Redialing. “Hello, this is Jim.”

“Jim? Jim who?”

“With the beard … green shades, leather pants. I met you at a happening over at Wanda—”

“Oh yeah. Jim. Yeah.”

“You interested in scoring on some organic psychedelics?”

“Well, I don’t know …” Unease. “You sure this is Jim? You don’t sound like him.”

“I’ve got something unbelievable, a rare organic mushroom from South America, used in Indian mystery cults thousands of years ago. You fly, become invisible, your car disappears, you are able to understand the speech of animals—”

“My car disappears all the time. When I leave it in a towaway zone. Ha-ha.”

“I can lay perhaps six caps of this Psilocybe on you.”

“How much?”

“Five dollars a cap.”

“Outrageous! No kidding? Hey, I’ll meet you somewhere.” Then suspicion. “You know, I believe I remember you—you burned me once. Where’d you get these mushrooms hits? How do I know they’re not weak acid?”

“They were brought to the U.S. inside a clay idol,” Barris said. “As part of a carefully guarded art shipment to a museum, with this one idol marked. The customs pigs never suspected.” Barris added, “If they don’t get you off I’ll refund your money.”

“Well, that’s meaningless if my head’s been eaten and I’m swinging through the trees.”

“I dropped one two days ago myself,” Barris said. “To test it out. The best trip I ever had—lots of colors. Better than mescaline, for sure. I don’t want my customers burned. I always test my stuff myself. It’s guaranteed.”

Behind Fred another scramble suit was watching the holomonitor now too. “What’s he peddling? Mescaline, he says?”

“He’s been capping mushrooms,” Fred said, “that either he picked or someone else picked, locally.”

“Some mushrooms are toxic in the extreme,” the scramble suit behind Fred said.

A third scramble suit knocked off its own holo scrutiny for a moment and stood with them now. “Certain Amanita mushrooms contain four toxins that are red-blood-cell cracking agents. It takes two weeks to die and there’s no antidote. It’s incalculably painful. Only an expert can tell what mushroom he’s picking for sure when they’re wild.”

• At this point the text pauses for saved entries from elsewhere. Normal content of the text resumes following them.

import Summits.Ventures.PercRepro.PuncturedLYMSparsePavingGen
import Summits.Ventures.PercRepro.PuncturedLYMFewWords

/-!
# PercRepro — (SP) BY SUPERPOSITION, PART 8: THE SHARPER ERROR BOUND AND THE ROW `n = 3j − 2` (p10, gen 31)

A code word has no neighbour at distance `j − 1`, so the profile bound for the error of a word loses its top class:
`N'(B) ≤ j/(n − j + 1) − (1 − τ)/(n − j − 1)` (`sum_eDef_le_of_no_near`).  Hence `(n − j)·totalW ≥
1 − 2j/(n − j + 1) + (1 − τ)/(n − j − 1)`, which is `≥ 0` also at `n = 3j − 2` for `j ≥ 3` (`τ·(2j − 1) ≤ 2`, since
`C(3j − 2, j + 1) ≥ C(3j − 2, 2)`): THEOREM A at `3j ≤ n + 2` — the regime of the paper proof.
* `choose_two_le_choose` — `C(m, 2) ≤ C(m, k)` for `2 ≤ k ≤ m − 2`;
* `sum_eDef_le_of_no_near` — the profile bound without the top class;
* **`puncturedNMP_of_three_j'`** — (SP) for every code with `3 ≤ j`, `2j + 1 ≤ n`, `3j ≤ n + 2`;
* `puncturedNMP_in_of_three_j'`, **`normConsAt_of_sparsePaving''`** — the same inside any finset, and (NC) for every
  sparse paving matroid with `r + 1 ≤ n`, `n + 2 ≤ 2r`, `3(n − r) ≤ n + 2` (`n ≤ (3r + 2)/2`, `n − r ≥ 3`).
Nothing here asserts (SP) or (NC) in general.
-/

open scoped Matroid

namespace PercRepro.PuncturedLYM

open Finset

variable {α : Type} [Fintype α] [DecidableEq α]

/-! ### `C(m, 2) ≤ C(m, k)` for `2 ≤ k ≤ m − 2` -/

/-- `C(m, 2) ≤ C(m, k)` for `2 ≤ k ≤ m − 2`. -/
theorem choose_two_le_choose (m k : ℕ) (hk2 : 2 ≤ k) (hkm : k + 2 ≤ m) : m.choose 2 ≤ m.choose k := by
  induction m generalizing k with
  | zero => omega
  | succ m ih =>
    rcases Nat.eq_or_lt_of_le hk2 with h2 | h2
    · rw [← h2]
    rcases Nat.eq_or_lt_of_le hkm with hm | hm
    · -- `k = m − 1`: `C(m+1, m−1) = C(m+1, 2)`
      have : k = m + 1 - 2 := by omega
      rw [this, Nat.choose_symm (by omega)]
    · -- `3 ≤ k ≤ m − 2`: both terms of Pascal's rule are `≥ C(m, 2)`, and `C(m+1, 2) = C(m, 2) + m ≤ 2·C(m, 2)`
      obtain ⟨k', rfl⟩ : ∃ k', k = k' + 1 := ⟨k - 1, by omega⟩
      rw [show (m + 1).choose (k' + 1) = m.choose k' + m.choose (k' + 1) from Nat.choose_succ_succ' m k']
      have hA := ih k' (by omega) (by omega)
      have hB := ih (k' + 1) (by omega) (by omega)
      have hP : (m + 1).choose 2 = m.choose 1 + m.choose 2 := Nat.choose_succ_succ' m 1
      have hm2 : m.choose 1 ≤ m.choose 2 := by
        rw [Nat.choose_one_right]
        exact le_choose_of_mem_Ioo m 2 (by omega) (by omega)
      omega

/-! ### The profile bound without the top class -/

omit [DecidableEq α] in
/-- The top term of the telescoped sum is `(1 − τ)/(n − j − 1)` (`1 ≤ j`, `2j + 1 ≤ n`). -/
theorem top_term_eq {j : ℕ} (hj : 1 ≤ j) (hn : 2 * j + 1 ≤ Fintype.card α) :
    tauQ α j * (cumCount (Fintype.card α) j (j - 1) : ℚ) /
        (((Fintype.card α : ℚ) - 2 * j + (j - 1 : ℕ)) * ((Fintype.card α : ℚ) - 2 * j + (j - 1 : ℕ) + 1)) =
      (1 - tauQ α j) / ((Fintype.card α : ℚ) - j - 1) := by
  have hjn : j < Fintype.card α := by omega
  have hcum : (cumCount (Fintype.card α) j (j - 1) : ℚ) =
      ((Fintype.card α).choose (j + 1) : ℚ) - ((Fintype.card α : ℚ) - j) := by
    rw [← sum_classCount_lt hjn]
    unfold cumCount
    rw [show j - 1 + 1 = j by omega]
    push_cast
    rfl
  have hτ := tauQ_mul_choose (α := α) hjn
  have hc : ((j - 1 : ℕ) : ℚ) = (j : ℚ) - 1 := by
    rw [Nat.cast_sub hj]
    push_cast
    ring
  have hN1 : ((Fintype.card α : ℚ) - j - 1) ≠ 0 := by
    have : (j + 1 : ℚ) < Fintype.card α := by
      have : j + 1 < Fintype.card α := by omega
      exact_mod_cast this
    linarith
  have hN : ((Fintype.card α : ℚ) - j) ≠ 0 := by
    have : (j : ℚ) < Fintype.card α := by exact_mod_cast hjn
    linarith
  rw [hcum, hc]
  have e1 : ((Fintype.card α : ℚ) - 2 * j + ((j : ℚ) - 1)) = (Fintype.card α : ℚ) - j - 1 := by ring
  rw [e1]
  have e2 : ((Fintype.card α : ℚ) - j - 1 + 1) = (Fintype.card α : ℚ) - j := by ring
  rw [e2, div_eq_div_iff (mul_ne_zero hN1 hN) hN1]
  linear_combination ((Fintype.card α : ℚ) - j - 1) * hτ

/-- **The profile bound without the top class**: if no word of `D` is near the `j`-set `X ∉ D`, then
`Σ_B e(#(X ∩ B)) ≤ j/(n − j + 1) − (1 − τ)/(n − j − 1)` (`1 ≤ j`, `2j + 1 ≤ n`). -/
theorem sum_eDef_le_of_no_near {j : ℕ} {D : Finset (Finset α)} (hD : IsCode j D) (hj : 1 ≤ j)
    (hn : 2 * j + 1 ≤ Fintype.card α) {X : Finset α} (hX : X.card = j) (hXD : X ∉ D)
    (hnear : ∀ B ∈ D, (X ∩ B).card + 1 ≠ j) :
    ∑ B ∈ D, eDef α j (X ∩ B).card ≤
      (j : ℚ) / ((Fintype.card α : ℚ) - j + 1) - (1 - tauQ α j) / ((Fintype.card α : ℚ) - j - 1) := by
  have hjn : j ≤ Fintype.card α := by omega
  have hmaps : ∀ B ∈ D, (X ∩ B).card ∈ range j := by
    intro B hB
    rw [mem_range]
    exact aOf_lt (hD.1 B hB) hX (fun h => hXD (h ▸ hB))
  rw [← sum_fiberwise_of_maps_to hmaps]
  -- the fibre bound of PuncturedLYMProfileSum, class by class
  have hfib : ∀ a ∈ range j, ∑ B ∈ D.filter (fun B => (X ∩ B).card = a), eDef α j (X ∩ B).card ≤
      tauQ α j * (cumCount (Fintype.card α) j a : ℚ) /
        (((Fintype.card α : ℚ) - 2 * j + a) * ((Fintype.card α : ℚ) - 2 * j + a + 1)) := by
    intro a ha
    rw [mem_range] at ha
    have h1 : ∑ B ∈ D.filter (fun B => (X ∩ B).card = a), eDef α j (X ∩ B).card =
        ((D.filter (fun B => (X ∩ B).card = a)).card : ℚ) * eDef α j a := by
      rw [← nsmul_eq_mul, ← sum_const]
      apply sum_congr rfl
      intro B hB
      rw [(mem_filter.1 hB).2]
    rw [h1, ← eDef_mul_eq ha hn]
    apply mul_le_mul_of_nonneg_right _ (eDef_nonneg ha.le hjn)
    have hpack := card_profile_mul_le hD hX ha
    rw [card_midSets hX (by omega)] at hpack
    have hja : (0 : ℚ) < (j : ℚ) - a := by
      have : (a : ℚ) < j := by exact_mod_cast ha
      linarith
    rw [le_div_iff₀ hja]
    have : (((D.filter (fun B => (X ∩ B).card = a)).card * (j - a) : ℕ) : ℚ) ≤
        ((j.choose a * (Fintype.card α - j).choose (j - 1 - a) : ℕ) : ℚ) := by exact_mod_cast hpack
    push_cast [Nat.cast_sub ha.le] at this
    push_cast
    linarith
  -- the top fibre is empty
  have htop : ∑ B ∈ D.filter (fun B => (X ∩ B).card = j - 1), eDef α j (X ∩ B).card = 0 := by
    apply sum_eq_zero
    intro B hB
    rw [mem_filter] at hB
    exact absurd (by omega : (X ∩ B).card + 1 = j) (hnear B hB.1)
  -- split off the top class of the telescoped sum
  have hsplit := sum_tele_eq (α := α) hj hn
  rw [← Nat.sub_add_cancel hj, sum_range_succ] at hsplit
  rw [Nat.sub_add_cancel hj] at hsplit
  rw [top_term_eq hj hn] at hsplit
  obtain ⟨j', hj'⟩ : ∃ j', j = j' + 1 := ⟨j - 1, by omega⟩
  have hsum : ∑ a ∈ range j, ∑ B ∈ D.filter (fun B => (X ∩ B).card = a), eDef α j (X ∩ B).card =
      ∑ a ∈ range (j - 1), ∑ B ∈ D.filter (fun B => (X ∩ B).card = a), eDef α j (X ∩ B).card := by
    rw [← Nat.sub_add_cancel hj, sum_range_succ, Nat.sub_add_cancel hj, htop, add_zero]
  rw [hsum]
  calc ∑ a ∈ range (j - 1), ∑ B ∈ D.filter (fun B => (X ∩ B).card = a), eDef α j (X ∩ B).card
      ≤ ∑ a ∈ range (j - 1), tauQ α j * (cumCount (Fintype.card α) j a : ℚ) /
          (((Fintype.card α : ℚ) - 2 * j + a) * ((Fintype.card α : ℚ) - 2 * j + a + 1)) := by
        apply sum_le_sum
        intro a ha
        exact hfib a (mem_range.2 (by have := mem_range.1 ha; omega))
    _ = (j : ℚ) / ((Fintype.card α : ℚ) - j + 1) - (1 - tauQ α j) / ((Fintype.card α : ℚ) - j - 1) := by
        linarith

/-! ### Theorem A at `n = 3j − 2` -/

omit [DecidableEq α] in
/-- `τ·(2j − 1) ≤ 2` when `n = 3j − 2`, `j ≥ 3`. -/
theorem tauQ_mul_le_two {j : ℕ} (hj : 3 ≤ j) (hn : Fintype.card α + 2 = 3 * j) :
    tauQ α j * (2 * (j : ℚ) - 1) ≤ 2 := by
  have hjn : j < Fintype.card α := by omega
  have hτ := tauQ_mul_choose (α := α) hjn
  have hYpos : (0 : ℚ) < ((Fintype.card α).choose (j + 1) : ℚ) := by
    have : 0 < (Fintype.card α).choose (j + 1) := Nat.choose_pos hjn
    exact_mod_cast this
  -- `C(n, j+1) ≥ C(n, 2) = n(n−1)/2`
  have h2 : (Fintype.card α).choose 2 ≤ (Fintype.card α).choose (j + 1) :=
    choose_two_le_choose (Fintype.card α) (j + 1) (by omega) (by omega)
  have hC2 : ((Fintype.card α).choose 2 : ℚ) * 2 = (Fintype.card α : ℚ) * ((Fintype.card α : ℚ) - 1) := by
    have := Nat.choose_two_right (Fintype.card α)
    have h' : (((Fintype.card α).choose 2 * 2 : ℕ) : ℚ) = ((Fintype.card α * (Fintype.card α - 1) : ℕ) : ℚ) := by
      rw [this, Nat.div_mul_cancel (Nat.even_mul_pred_self _).two_dvd]
    push_cast [Nat.cast_sub (by omega : 1 ≤ Fintype.card α)] at h'
    linarith
  have h2q : ((Fintype.card α).choose 2 : ℚ) ≤ ((Fintype.card α).choose (j + 1) : ℚ) := by exact_mod_cast h2
  have hnq : (Fintype.card α : ℚ) + 2 = 3 * j := by exact_mod_cast hn
  -- `τ = (n − j)/C(n, j+1)`; `(n−j)(2j−1) ≤ 2·C(n, j+1)` since `2·C(n,2) = n(n−1) ≥ (n−j)(2j−1)` at `n = 3j − 2`
  unfold tauQ
  rw [div_mul_eq_mul_div, div_le_iff₀ hYpos]
  have hj3 : (3 : ℚ) ≤ j := by exact_mod_cast hj
  nlinarith [h2q, hC2, hnq, hj3]

/-- **THEOREM A, SHARP: (SP) holds for every code with `3 ≤ j`, `2j + 1 ≤ n` and `3j ≤ n + 2`.** -/
theorem puncturedNMP_of_three_j' {j : ℕ} {D : Finset (Finset α)} (hD : IsCode j D) (hj : 3 ≤ j)
    (hn : 2 * j + 1 ≤ Fintype.card α) (h3 : 3 * j ≤ Fintype.card α + 2) : PuncturedNMP j D := by
  rcases Nat.lt_or_ge (Fintype.card α + 1) (3 * j) with hlt | hge
  swap
  · exact puncturedNMP_of_three_j hD (by omega) hn hge
  have hn3 : Fintype.card α + 2 = 3 * j := by omega
  have hjn : j < Fintype.card α := by omega
  have hj0 : 0 < j := by omega
  have hj1 : 1 ≤ j := by omega
  have hn2 : 2 * j ≤ Fintype.card α := by omega
  have hnj : (0 : ℚ) < (Fintype.card α : ℚ) - j := by
    have : (j : ℚ) < Fintype.card α := by exact_mod_cast hjn
    linarith
  have hnj1 : (0 : ℚ) < (Fintype.card α : ℚ) - j - 1 := by
    have : (j + 1 : ℚ) < Fintype.card α := by
      have : j + 1 < Fintype.card α := by omega
      exact_mod_cast this
    linarith
  have hnj1' : (0 : ℚ) < (Fintype.card α : ℚ) - j + 1 := by linarith
  -- the sharper error bound
  set M : ℚ := ((j : ℚ) / ((Fintype.card α : ℚ) - j + 1) - (1 - tauQ α j) / ((Fintype.card α : ℚ) - j - 1)) /
    ((Fintype.card α : ℚ) - j) with hM_def
  have hτ1 : tauQ α j ≤ 1 := by
    have h := tauQ_mul_choose (α := α) hjn
    have hYpos : (0 : ℚ) < ((Fintype.card α).choose (j + 1) : ℚ) := by
      have : 0 < (Fintype.card α).choose (j + 1) := Nat.choose_pos hjn
      exact_mod_cast this
    have hge : (Fintype.card α : ℚ) - j ≤ ((Fintype.card α).choose (j + 1) : ℚ) := by
      have h1 := le_choose_of_mem_Ioo (Fintype.card α) (j + 1) (by omega) (by omega)
      have h1q : (Fintype.card α : ℚ) ≤ ((Fintype.card α).choose (j + 1) : ℚ) := by exact_mod_cast h1
      have : (0 : ℚ) ≤ j := by positivity
      linarith
    unfold tauQ
    rw [div_le_one hYpos]
    exact hge
  have hM0 : 0 ≤ M := by
    rw [hM_def]
    apply div_nonneg _ hnj.le
    -- `j/(n−j+1) ≥ (1−τ)/(n−j−1)` since `j(n−j−1) ≥ (n−j+1)` for `j ≥ 3`, `n ≥ 2j+1`
    rw [sub_nonneg, div_le_div_iff₀ hnj1 hnj1']
    have hjq : (3 : ℚ) ≤ j := by exact_mod_cast hj
    have hnq : (2 * j + 1 : ℚ) ≤ Fintype.card α := by exact_mod_cast hn
    have hτ0 := tauQ_nonneg (α := α) (j := j) hjn.le
    nlinarith
  have hM : ∀ B ∈ D, ∀ y' ∉ B, max (errE α j D B y') 0 ≤ M := by
    intro B hB y' _
    calc max (errE α j D B y') 0
        ≤ (∑ B' ∈ D.erase B, eDef α j (B ∩ B').card) / ((Fintype.card α : ℚ) - j) := max_errE_le hD hn2 hjn hB y'
      _ ≤ M := by
          rw [hM_def]
          apply div_le_div_of_nonneg_right _ hnj.le
          apply sum_eDef_le_of_no_near (isCode_erase hD B) hj1 hn (hD.1 B hB) (notMem_erase B D)
          intro B' hB'
          have hne : B ≠ B' := (ne_of_mem_erase hB').symm
          have := hD.2 B hB B' (mem_of_mem_erase hB') hne
          omega
  set c : ℚ := ((punctured j D).card : ℚ) / (levelAbove α j).card with hc_def
  have hc0 : 0 ≤ c := by positivity
  refine puncturedNMP_of_weights (fun X Y => totalWp α j D X Y / c) ?_ ?_ ?_
  · intro X hX Y hY
    obtain ⟨hXc, hXD⟩ := mem_punctured.1 hX
    rw [sups_eq hXc] at hY
    obtain ⟨y, hy, rfl⟩ := mem_image.1 hY
    rw [totalWp_insert j D X (mem_sdiff.1 hy).2]
    apply div_nonneg _ hc0
    have h1 := superW_ge hD hn2 hjn X y
    have h2 := sum_reroute_ge hD hjn hM0 hM hXc (mem_sdiff.1 hy).2
    have hN := sum_eDef_le hD hj1 hn hXc hXD
    unfold totalW
    -- `(1 − N)/(n−j) − M ≥ (1 − 2j/(n−j+1) + (1−τ)/(n−j−1))/(n−j) ≥ 0`
    have hkey : 0 ≤ (1 - ∑ B ∈ D, eDef α j (X ∩ B).card) / ((Fintype.card α : ℚ) - j) - M := by
      rw [hM_def, ← sub_div]
      apply div_nonneg _ hnj.le
      have hτ2 := tauQ_mul_le_two hj hn3
      have hnq : (Fintype.card α : ℚ) + 2 = 3 * j := by exact_mod_cast hn3
      have hjq : (3 : ℚ) ≤ j := by exact_mod_cast hj
      -- at `n = 3j − 2`: `n − j + 1 = 2j − 1`, `n − j − 1 = 2j − 3`
      have e1 : (Fintype.card α : ℚ) - j + 1 = 2 * j - 1 := by linarith
      have e2 : (Fintype.card α : ℚ) - j - 1 = 2 * j - 3 := by linarith
      rw [e1, e2]
      rw [e1] at hN
      have h21 : (0 : ℚ) < 2 * j - 1 := by linarith
      have h23 : (0 : ℚ) < 2 * j - 3 := by linarith
      have hfrac : 2 * (j : ℚ) / (2 * j - 1) - (1 - tauQ α j) / (2 * j - 3) ≤ 1 := by
        rw [div_sub_div _ _ h21.ne' h23.ne', div_le_one (mul_pos h21 h23)]
        nlinarith [hτ2]
      have h2j : 2 * (j : ℚ) / (2 * j - 1) = (j : ℚ) / (2 * j - 1) + (j : ℚ) / (2 * j - 1) := by ring
      linarith
    linarith
  · intro X hX
    rw [← sum_div, sum_sups_totalWp hD hjn hX, hc_def, one_div_div]
  · intro Y hY
    rw [← sum_div, sum_subsP_totalWp hD hj0 hjn (mem_levelAbove.1 hY), ← hc_def]
    rcases eq_or_ne c 0 with hc | hc
    · rw [hc, div_zero]
      exact zero_le_one
    · rw [div_self hc]

omit [Fintype α] in
/-- Theorem A, sharp, inside any finset `E`. -/
theorem puncturedNMP_in_of_three_j' {E : Finset α} {j : ℕ} {D : Finset (Finset α)} (hD : IsCodeIn j E D)
    (hj : 3 ≤ j) (hn : 2 * j + 1 ≤ E.card) (h3 : 3 * j ≤ E.card + 2) : PuncturedNMPIn j E D := by
  apply puncturedNMP_in_of_subtype hD
  apply puncturedNMP_of_three_j' (isCode_image_toSub hD) hj
  · rw [Fintype.card_coe]
    exact hn
  · rw [Fintype.card_coe]
    exact h3

end PercRepro.PuncturedLYM

namespace PercRepro.Cogirth

open Finset ThmH Skew

variable {α : Type} [DecidableEq α] {M : Matroid α} [M.Finite]

/-- **(NC) for every sparse paving matroid with `r + 1 ≤ n`, `n + 2 ≤ 2r`, `3 ≤ n − r` and `3(n − r) ≤ n + 2`**
(Theorem A, sharp, at the bottom level). -/
theorem normConsAt_of_sparsePaving'' {r : ℕ} (hsp : IsSparsePavingF M r) (hr1 : r + 1 ≤ (gr M).card)
    (hn : (gr M).card + 2 ≤ 2 * r) (hj : 3 ≤ (gr M).card - r) (h3 : 3 * ((gr M).card - r) ≤ (gr M).card + 2) :
    NormConsAt M := by
  intro U hU j
  have hr : r ≤ (gr M).card := by omega
  rcases Nat.lt_or_ge j ((gr M).card - r) with hlt | hge
  · apply normConsStep_of_lt
    rw [hsp.1]
    omega
  rcases Nat.eq_or_lt_of_le hge with heq | hgt
  · rw [← heq]
    apply normConsStep_bottom_of_puncturedNMPIn hsp hn hU
    exact PuncturedLYM.puncturedNMP_in_of_three_j' (isCodeIn_cocode hsp hr) hj (by omega) (by omega)
  rcases Nat.lt_or_ge (j + 1) r with hmid | htop
  · apply normConsStep_of_indep_succ_of_indep_sdiff hU (by omega)
    · intro S hS hSc
      exact rk_eq_card_of_card_lt_of_sparsePaving hsp hr hS (by omega)
    · intro S hS hSc
      exact rk_eq_card_of_card_lt_of_sparsePaving hsp hr hS (by omega)
  · apply normConsStep_of_rk_le hU
    rw [hsp.1]
    omega

end PercRepro.Cogirth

“I know,” Fred said, and marked the indent numbers of this tape section for department use.

Barris again was dialing.

“What’s the statute violation cited on this?” Fred said.

“Misrepresentation in advertising,” one of the other scramble suits said, and both laughed and returned to their own screens. Fred continued watching.

On Holo Monitor Four the front door of the house opened and Bob Arctor entered, looking dejected. “Hi.”

“Howdy,” Barris said, gathering his caps together and thrusting them deep into his pocket. “How’d you make out with Donna?” He chuckled. “In several ways, maybe, eh?”

“Okay, fuck off,” Arctor said, and passed from Holo Monitor Four, to be picked up in his bedroom a moment later by scanner five. There, with the door kicked shut, Arctor brought forth a number of plastic bags filled with white tabs; he stood a moment uncertainly and then he stuffed them down under the covers of his bed, out of sight, and took off his coat. He appeared weary and unhappy; his face was drawn.

For a moment Bob Arctor sat on the edge of his unmade bed, all by himself. He at last shook his head, rose, stood uncertain … then he smoothed his hair and left the room, to be picked up by the central living room scanner as he approached Barris. During this time scanner two had witnessed Barris hiding the brown bag of mushrooms under the couch cushions and placing the mushroom textbook back on the bookshelf where it was not noticeable.

“What you been doing?” Arctor asked him.